= Zabelle Panosian =

Armenian-American soprano

Zabelle Panosian (June 7, 1891 – January 26, 1986) was an Armenian-American soprano.

She was born Takouhi Der Mesrobian in an Armenian-speaking town, Bardizag (now Bahçecik, Turkey). She emigrated to the United States in the spring of 1907 and was married to the photo-engraver Aram Sarkis Panosian, in Brookline, Massachusetts, with whom she had a daughter in 1908, the dancer Adrina Otero (later Adriana Joyce).

In March 1917 and June 1918, she recorded ten songs in Armenian and one song in French for Columbia Records' Woolworth Building studio in New York. She is best known for her rendition of Groung (Crane), a folk song that was at least three hundred years old at the time that she recorded it and sold well to Armenians through the 1920s until 1931 when Columbia deleted its Armenian-language catalog.

A contemporary of Armenian-American singers Torcom Bezazian and Amenag Chah-Mouradian, with the latter of whom she frequently performed, Panosian was a prolific fundraiser for Armenian causes from 1915 through 1919. She travelled to Europe and Egypt from 1920 to 1923. While living in Paris, she met Komitas and published an account of their meeting.

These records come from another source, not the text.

import Literature.MathematicalPhysics.QuantumLattice.FinDimSpectrumProofs
import Literature.MathematicalPhysics.QuantumLattice.FermionGammaFunctorTrace
import Literature.MathematicalPhysics.QuantumLattice.HubbardOneParticleCost
import Literature.MathematicalPhysics.QuantumLattice.HubbardModelGrandCanonicalProofs
import Literature.MathematicalPhysics.QuantumLattice.HubbardAtomicLimit
import HarnessLib

/-!
# The parity-twisted partition function as a sector sum; diagonal Gibbs bounds (band bottom, part 5)

Topic `Literature/MathematicalPhysics/QuantumLattice` (sub-namespace `HubbardBandBottom`). Written for
route `HubbardSuperconductivity/ParityLeeYang`, support `BandBottomOnAxis` (stmt-HubbardSuperconductivity-8386).

Finite-dimensional bookkeeping for `Z_P(β, μ) = Tr[P e^{-β(H - μN)}]`, `P = parityOp`,
`H = hamiltonian G 1 U`:

* `parity_trace_eq_sum` — `Z_P = Σ_s (-1)^{|s|} e^{βμ|s|} (e^{-βH})_{ss}` (`[H, N] = 0`);
* `gibbsWeight_apply_empty_empty` — `(e^{-βH})_{∅∅} = 1`;
* `exp_mulVec_of_mulVec_eq_smul` — eigenvectors of `A` are eigenvectors of `e^{A}`;
* `re_rayleigh_le_sum_re_diag` — Cauchy–Schwarz compression: for `X ≥ 0` and a unit vector `v`
  supported in `T`, `Re ⟨v, X v⟩ ≤ Σ_{s ∈ T} Re X_{ss}`;
* `re_gibbsWeight_apply_self_le_one` — for `X ≥ 0` and `β ≥ 0`, `Re (e^{-βX})_{ss} ≤ 1`;
* `star_dotProduct_mulVec_eq_sum_sectors`, `re_rayleigh_add_diagonal_nonneg` — the quadratic form of
  a particle-number preserving matrix splits over the sectors, so sector-wise lower bounds
  `Re ⟨φ, H φ⟩ ≥ m(N) ‖φ‖²` make `H + diag(-m(|s|))` a nonnegative form.

Everything is proved; no definitions. Sources: Bratteli–Robinson II §5.3.1 (Gibbs states of
matrices); Reed–Simon IV §XIII.1 (variational principle).
-/

namespace Literature.MathematicalPhysics.QuantumLattice.HubbardBandBottom

open Matrix Finset Literature.MathematicalPhysics.QuantumLattice
  Literature.MathematicalPhysics.QuantumLattice.RayleighBound NormedSpace
open scoped ComplexOrder MatrixOrder Matrix.Norms.L2Operator

section MatrixGeneric

variable {n : Type*} [Fintype n] [DecidableEq n]

/-- `exp (c • 1) = e^c • 1` for matrices (exponential of a scalar matrix). [folklore] -/
theorem exp_smul_one_eq (c : ℂ) : exp (c • (1 : Matrix n n ℂ)) = Complex.exp c • (1 : Matrix n n ℂ) := by
  have h1 : c • (1 : Matrix n n ℂ) = diagonal (fun _ => c) := by
    ext i j
    by_cases h : i = j <;> simp [h]
  have h2 : Complex.exp c • (1 : Matrix n n ℂ) = diagonal (fun _ => Complex.exp c) := by
    ext i j
    by_cases h : i = j <;> simp [h]
  rw [h1, h2, Matrix.exp_diagonal]
  congr 1
  funext i
  rw [Pi.coe_exp, Complex.exp_eq_exp_ℂ]

/-- **Eigenvectors of `A` are eigenvectors of `e^{A}`**: `A v = c v ⟹ e^{A} v = e^{c} v`
(shift by the scalar `c`, which commutes with everything, and `e^{A - c} v = v`). [folklore] -/
theorem exp_mulVec_of_mulVec_eq_smul {ι : Type*} [LinearOrder ι] [Fintype ι]
    {A : Matrix (Finset ι) (Finset ι) ℂ} {v : Fock ι} {c : ℂ} (h : A *ᵥ v = c • v) :
    exp A *ᵥ v = Complex.exp c • v := by
  have hsplit : A = c • (1 : Matrix (Finset ι) (Finset ι) ℂ) + (A - c • 1) := by abel
  have hcomm : Commute (c • (1 : Matrix (Finset ι) (Finset ι) ℂ)) (A - c • 1) :=
    (Commute.one_left _).smul_left c
  have h0 : (A - c • 1) *ᵥ v = 0 := by
    rw [sub_mulVec, h, smul_mulVec, one_mulVec, sub_self]
  rw [hsplit, Matrix.exp_add_of_commute _ _ hcomm, ← mulVec_mulVec,
    exp_mulVec_eq_self_of_mulVec_eq_zero _ _ h0, exp_smul_one_eq, smul_mulVec, one_mulVec]

/-- **Cauchy–Schwarz compression.** For a positive semidefinite `X` and a unit vector `v`
supported in `T`: `Re ⟨v, X v⟩ ≤ Σ_{s ∈ T} Re X_{ss}` (write `X = B⋆B`; then
`‖B v‖² ≤ Σ_{s ∈ T} ‖B e_s‖²`). [folklore] -/
theorem re_rayleigh_le_sum_re_diag {X : Matrix n n ℂ} (hX : X.PosSemidef) (T : Finset n)
    {v : n → ℂ} (hvT : ∀ s, s ∉ T → v s = 0) (hv : star v ⬝ᵥ v = 1) :
    (star v ⬝ᵥ (X *ᵥ v)).re ≤ ∑ s ∈ T, (X s s).re := by
  obtain ⟨B, hB⟩ := CStarAlgebra.nonneg_iff_eq_star_mul_self.mp (Matrix.nonneg_iff_posSemidef.mpr hX)
  rw [star_eq_conjTranspose] at hB
  -- `⟨v, X v⟩ = ‖B v‖²` and `X_ss = ‖B e_s‖²`
  have hnormv : ∑ s ∈ T, ‖v s‖ ^ 2 = 1 := by
    have h1 : ∑ s, ‖v s‖ ^ 2 = 1 := by
      have := congrArg Complex.re hv
      rw [dotProduct, Complex.re_sum, Complex.one_re] at this
      rw [← this]
      refine Finset.sum_congr rfl fun s _ => ?_
      rw [Pi.star_apply, Complex.star_def, ← Complex.normSq_eq_conj_mul_self, Complex.ofReal_re,
        Complex.normSq_eq_norm_sq]
    rw [← h1, ← Finset.sum_subset (Finset.subset_univ T)]
    intro s _ hs
    rw [hvT s hs, norm_zero, zero_pow two_ne_zero]
  have hform : (star v ⬝ᵥ (X *ᵥ v)).re = ∑ r, ‖(B *ᵥ v) r‖ ^ 2 := by
    rw [hB, ← mulVec_mulVec, dotProduct_mulVec, ← star_mulVec, dotProduct, Complex.re_sum]
    refine Finset.sum_congr rfl fun r _ => ?_
    rw [Pi.star_apply, Complex.star_def, ← Complex.normSq_eq_conj_mul_self, Complex.ofReal_re,
      Complex.normSq_eq_norm_sq]
  have hdiag : ∀ s, (X s s).re = ∑ r, ‖B r s‖ ^ 2 := by
    intro s
    rw [hB, Matrix.mul_apply, Complex.re_sum]
    refine Finset.sum_congr rfl fun r _ => ?_
    rw [conjTranspose_apply, Complex.star_def, ← Complex.normSq_eq_conj_mul_self,
      Complex.ofReal_re, Complex.normSq_eq_norm_sq]
  -- Cauchy–Schwarz row by row
  have hrow : ∀ r, ‖(B *ᵥ v) r‖ ^ 2 ≤ ∑ s ∈ T, ‖B r s‖ ^ 2 := by
    intro r
    have hsum : (B *ᵥ v) r = ∑ s ∈ T, B r s * v s := by
      rw [mulVec, dotProduct, ← Finset.sum_subset (Finset.subset_univ T)]
      intro s _ hs
      rw [hvT s hs, mul_zero]
    calc ‖(B *ᵥ v) r‖ ^ 2 ≤ (∑ s ∈ T, ‖B r s‖ * ‖v s‖) ^ 2 := by
          rw [hsum]
          gcongr
          exact (norm_sum_le _ _).trans (le_of_eq (Finset.sum_congr rfl fun s _ => norm_mul _ _))
      _ ≤ (∑ s ∈ T, ‖B r s‖ ^ 2) * ∑ s ∈ T, ‖v s‖ ^ 2 :=
          Finset.sum_mul_sq_le_sq_mul_sq T _ _
      _ = ∑ s ∈ T, ‖B r s‖ ^ 2 := by rw [hnormv, mul_one]
  calc (star v ⬝ᵥ (X *ᵥ v)).re = ∑ r, ‖(B *ᵥ v) r‖ ^ 2 := hform
    _ ≤ ∑ r, ∑ s ∈ T, ‖B r s‖ ^ 2 := Finset.sum_le_sum fun r _ => hrow r
    _ = ∑ s ∈ T, ∑ r, ‖B r s‖ ^ 2 := Finset.sum_comm
    _ = ∑ s ∈ T, (X s s).re := Finset.sum_congr rfl fun s _ => (hdiag s).symm

/-- **Diagonal entries of the Gibbs weight of a nonnegative matrix are at most one**:
for `X ≥ 0` and `β ≥ 0`, `Re (e^{-βX})_{ss} ≤ 1` (spectral decomposition:
`(e^{-βX})_{ss} = Σ_i e^{-βλ_i} |U_{si}|²` with `λ_i ≥ 0`). Bratteli–Robinson II §5.3.1. [folklore] -/
theorem re_gibbsWeight_apply_self_le_one {X : Matrix n n ℂ} (hX : X.PosSemidef) {β : ℝ}
    (hβ : 0 ≤ β) (s : n) : ((Matrix.gibbsWeight β X) s s).re ≤ 1 := by
  have hH : X.IsHermitian := hX.1
  have hs : IsSelfAdjoint X := hH.isSelfAdjoint
  have hsmul : (-(β : ℂ) • X : Matrix n n ℂ) = (-β : ℝ) • X := by
    ext i j
    simp [Matrix.smul_apply, Complex.real_smul]
  have h1 : Matrix.gibbsWeight β X = cfc (fun x : ℝ => Real.exp ((-β) • x)) X := by
    rw [Matrix.gibbsWeight, hsmul, cfc_comp_smul (-β) Real.exp X, CFC.real_exp_eq_normedSpace_exp]
  have hU : (hH.eigenvectorUnitary : Matrix n n ℂ) * star (hH.eigenvectorUnitary : Matrix n n ℂ) =
      1 := Matrix.mem_unitaryGroup_iff.1 hH.eigenvectorUnitary.2
  have hentry : (Matrix.gibbsWeight β X) s s =
      ∑ i, (hH.eigenvectorUnitary : Matrix n n ℂ) s i *
        ((Real.exp ((-β) • hH.eigenvalues i) : ℝ) : ℂ) *
          star ((hH.eigenvectorUnitary : Matrix n n ℂ) s i) := by
    rw [h1, hH.cfc_eq, Matrix.IsHermitian.cfc, Unitary.conjStarAlgAut_apply, Matrix.mul_apply]
    refine Finset.sum_congr rfl fun i _ => ?_
    rw [mul_diagonal, Matrix.star_apply]
    rfl
  rw [hentry, Complex.re_sum]
  have hone : ∑ i, ‖(hH.eigenvectorUnitary : Matrix n n ℂ) s i‖ ^ 2 = 1 := by
    have h := congrFun (congrFun hU s) s
    rw [Matrix.mul_apply, Matrix.one_apply_eq] at h
    have h' := congrArg Complex.re h
    rw [Complex.re_sum, Complex.one_re] at h'
    rw [← h']
    refine Finset.sum_congr rfl fun i _ => ?_
    rw [Matrix.star_apply, Complex.star_def, Complex.mul_conj, Complex.ofReal_re,
      Complex.normSq_eq_norm_sq]
  rw [← hone]
  refine Finset.sum_le_sum fun i _ => ?_
  have hterm : ((hH.eigenvectorUnitary : Matrix n n ℂ) s i *
      ((Real.exp ((-β) • hH.eigenvalues i) : ℝ) : ℂ) *
        star ((hH.eigenvectorUnitary : Matrix n n ℂ) s i)).re =
      Real.exp ((-β) • hH.eigenvalues i) * ‖(hH.eigenvectorUnitary : Matrix n n ℂ) s i‖ ^ 2 := by
    rw [mul_comm ((hH.eigenvectorUnitary : Matrix n n ℂ) s i), mul_assoc, Complex.star_def,
      Complex.mul_conj, ← Complex.ofReal_mul, Complex.ofReal_re, Complex.normSq_eq_norm_sq]
  rw [hterm]
  have hlam : 0 ≤ hH.eigenvalues i := hX.eigenvalues_nonneg i
  have hexp : Real.exp ((-β) • hH.eigenvalues i) ≤ 1 := by
    rw [Real.exp_le_one_iff, smul_eq_mul]
    nlinarith
  calc Real.exp ((-β) • hH.eigenvalues i) * ‖(hH.eigenvectorUnitary : Matrix n n ℂ) s i‖ ^ 2
      ≤ 1 * ‖(hH.eigenvectorUnitary : Matrix n n ℂ) s i‖ ^ 2 := by gcongr
    _ = _ := one_mul _

end MatrixGeneric

section Sectors

variable {ι : Type*} [Fintype ι] [DecidableEq ι]

omit [Fintype ι] [DecidableEq ι] in
/-- The sector projection of a Fock vector lies in that sector. [folklore] -/
theorem isNParticle_sectorProj (v : Fock ι) (N : ℕ) :
    IsNParticle N (fun s => if s.card = N then v s else 0) := fun _ hs => if_neg hs

omit [DecidableEq ι] in
/-- A particle-number preserving matrix maps a sector into itself. [folklore] -/
theorem mulVec_sectorProj_apply_of_card_ne (M : Matrix (Finset ι) (Finset ι) ℂ)
    (hM : ∀ s t, s.card ≠ t.card → M s t = 0) (v : Fock ι) (N : ℕ) {s : Finset ι}
    (hs : s.card ≠ N) : (M *ᵥ fun t => if t.card = N then v t else 0) s = 0 := by
  rw [mulVec, dotProduct]
  refine Finset.sum_eq_zero fun t _ => ?_
  by_cases ht : t.card = N
  · rw [hM s t (by rw [ht]; exact hs), zero_mul]
  · rw [if_neg ht, mul_zero]

omit [DecidableEq ι] in
/-- A Fock vector is the sum of its sector projections. [folklore] -/
theorem eq_sum_sectorProj (v : Fock ι) :
    v = ∑ N ∈ Finset.range (Fintype.card ι + 1), fun s => if s.card = N then v s else 0 := by
  funext s
  rw [Finset.sum_apply, Finset.sum_eq_single s.card]
  · rw [if_pos rfl]
  · intro N _ hN; rw [if_neg (Ne.symm hN)]
  · intro h
    exact absurd (Finset.mem_range.2 (Nat.lt_succ_of_le (Finset.card_le_univ s))) h

omit [DecidableEq ι] in
/-- **Sector splitting of the quadratic form** of a particle-number preserving matrix:
`⟨v, M v⟩ = Σ_N ⟨v_N, M v_N⟩`. [folklore] -/
theorem star_dotProduct_mulVec_eq_sum_sectors (M : Matrix (Finset ι) (Finset ι) ℂ)
    (hM : ∀ s t, s.card ≠ t.card → M s t = 0) (v : Fock ι) :
    star v ⬝ᵥ (M *ᵥ v) = ∑ N ∈ Finset.range (Fintype.card ι + 1),
      star (fun s => if s.card = N then v s else 0) ⬝ᵥ
        (M *ᵥ fun s => if s.card = N then v s else 0) := by
  conv_lhs => rw [eq_sum_sectorProj v]
  rw [star_sum, Matrix.mulVec_sum, sum_dotProduct]
  refine Finset.sum_congr rfl fun N _ => ?_
  rw [dotProduct_sum, Finset.sum_eq_single N]
  · intro N' _ hN'
    rw [dotProduct]
    refine Finset.sum_eq_zero fun s _ => ?_
    by_cases hs : s.card = N
    · rw [mulVec_sectorProj_apply_of_card_ne M hM v N' (by rw [hs]; exact Ne.symm hN'), mul_zero]
    · rw [Pi.star_apply, if_neg hs, star_zero, zero_mul]
  · intro h; exact absurd (by assumption) h

/-- A diagonal real weight depending only on the particle number contributes `-m(N) ‖v_N‖²` on
the `N`-sector. [folklore] -/
theorem re_rayleigh_diagonal_card {m : ℕ → ℝ} {N : ℕ} {φ : Fock ι} (hφ : IsNParticle N φ) :
    (star φ ⬝ᵥ ((diagonal fun s : Finset ι => ((-m s.card : ℝ) : ℂ)) *ᵥ φ)).re =
      -m N * normSq φ := by
  rw [dotProduct, Complex.re_sum, normSq, Finset.mul_sum]
  refine Finset.sum_congr rfl fun s _ => ?_
  rw [mulVec_diagonal, Pi.star_apply]
  by_cases hs : s.card = N
  · rw [hs, mul_comm, mul_assoc, Complex.star_def, Complex.mul_conj, ← Complex.ofReal_mul,
      Complex.ofReal_re, Complex.normSq_eq_norm_sq]
  · rw [hφ s hs]; simp

/-- **Sector lower bounds make `H + diag(-m(|s|))` a nonnegative form.** If `H` preserves the
particle number and `Re ⟨φ, H φ⟩ ≥ m(N) ‖φ‖²` on every `N`-sector, then
`Re ⟨v, (H + diag(-m)) v⟩ ≥ 0` for every `v`. [folklore] -/
theorem re_rayleigh_add_diagonal_nonneg (H : Matrix (Finset ι) (Finset ι) ℂ)
    (hH : ∀ s t, s.card ≠ t.card → H s t = 0) (m : ℕ → ℝ)
    (hm : ∀ (N : ℕ) (φ : Fock ι), IsNParticle N φ → m N * normSq φ ≤ (star φ ⬝ᵥ (H *ᵥ φ)).re)
    (v : Fock ι) :
    0 ≤ (star v ⬝ᵥ ((H + diagonal fun s : Finset ι => ((-m s.card : ℝ) : ℂ)) *ᵥ v)).re := by
  have hM : ∀ s t, s.card ≠ t.card →
      (H + diagonal fun s : Finset ι => ((-m s.card : ℝ) : ℂ)) s t = 0 := by
    intro s t hst
    rw [Matrix.add_apply, hH s t hst, diagonal_apply_ne _ (fun h => hst (by rw [h])), add_zero]
  rw [star_dotProduct_mulVec_eq_sum_sectors _ hM v, Complex.re_sum]
  refine Finset.sum_nonneg fun N _ => ?_
  have hφ := isNParticle_sectorProj v N
  rw [add_mulVec, dotProduct_add, Complex.add_re, re_rayleigh_diagonal_card hφ]
  have := hm N _ hφ
  linarith

end Sectors

section Hubbard

variable {Λ : Type*} [LinearOrder Λ] [Fintype Λ] (G : SimpleGraph Λ) [DecidableRel G.Adj]

/-- The Hubbard Hamiltonian is block diagonal in the particle number. [folklore] -/
theorem hamiltonian_apply_eq_zero_of_card_ne (t U : ℝ) (s s' : Finset (Orb Λ))
    (h : s.card ≠ s'.card) : hamiltonian G t U s s' = 0 := by
  by_contra hne
  have hp := LiebThm1.preservesSectors_hamiltonian G t U s s' hne
  exact h (by rw [card_eq_upPart_add_downPart, hp.1, hp.2, ← card_eq_upPart_add_downPart])

/-- **The parity-twisted grand-canonical partition function as a sector sum**:
`Tr[P e^{-β(H - μN)}] = Σ_s (-1)^{|s|} e^{βμ|s|} (e^{-βH})_{ss}` (`[H, N] = 0`, `N` and `P`
diagonal in the occupation basis). Bratteli–Robinson II §5.3.1. [folklore] -/
theorem parity_trace_eq_sum (U μ β : ℝ) :
    (parityOp * Matrix.gibbsWeight β (hamiltonianWith G 1 U μ)).trace =
      ∑ s : Finset (Orb Λ), (-1 : ℂ) ^ s.card * (Complex.exp ((β * μ * s.card : ℝ) : ℂ) *
        (Matrix.gibbsWeight β (hamiltonian G 1 U)) s s) := by
  have hcomm : Commute (hamiltonian G 1 U) totalNumber := by
    simpa using hamiltonianWith_commute_totalNumber G 1 U 0
  have hsplit : -(β : ℂ) • hamiltonianWith G 1 U μ =
      -(β : ℂ) • hamiltonian G 1 U + ((β : ℂ) * μ) • totalNumber := by
    rw [hamiltonianWith_eq, smul_sub, smul_smul, sub_eq_add_neg, ← neg_smul, neg_mul, neg_neg]
  have hc : Commute (-(β : ℂ) • hamiltonian G 1 U) (((β : ℂ) * μ) • totalNumber) :=
    (hcomm.smul_left _).smul_right _
  have hN : ((β : ℂ) * μ) • (totalNumber : Matrix (Finset (Orb Λ)) (Finset (Orb Λ)) ℂ) =
      diagonal fun s => (β : ℂ) * μ * (s.card : ℂ) := by
    rw [totalNumber_eq_diagonal_card, ← diagonal_smul]
    rfl
  rw [Matrix.gibbsWeight, hsplit, Matrix.exp_add_of_commute _ _ hc, hN, Matrix.exp_diagonal,
    ← Matrix.gibbsWeight, parityOp, trace]
  simp only [diag_apply, diagonal_mul, mul_diagonal]
  refine Finset.sum_congr rfl fun s _ => ?_
  rw [Pi.coe_exp, ← Complex.exp_eq_exp_ℂ]
  push_cast
  ring

/-- **The vacuum entry of the Gibbs weight is one**: `(e^{-βH})_{∅∅} = 1` (`H|∅⟩ = 0`). [folklore] -/
theorem gibbsWeight_apply_empty_empty (U β : ℝ) :
    (Matrix.gibbsWeight β (hamiltonian G 1 U)) ∅ ∅ = 1 := by
  have h0 : (-(β : ℂ) • hamiltonian G 1 U) *ᵥ (vacuum : Fock (Orb Λ)) = 0 := by
    rw [smul_mulVec, hamiltonian_mulVec_vacuum, smul_zero]
  have h := exp_mulVec_eq_self_of_mulVec_eq_zero _ _ h0
  have h' := congrFun h ∅
  rw [vacuum, mulVec_single_one, col_apply, Pi.single_eq_same] at h'
  exact h'

end Hubbard

end Literature.MathematicalPhysics.QuantumLattice.HubbardBandBottom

From 1923 onward, she lived in New York City. She continued to perform regularly through the 1930s including a concert tour of California, and less often through the 1940s and 50s including appearances in Brazil and Uruguay with her daughter as well as Armenian literary events in New York. In 1982, she donated $756,939 to the Armenian General Benevolent Union.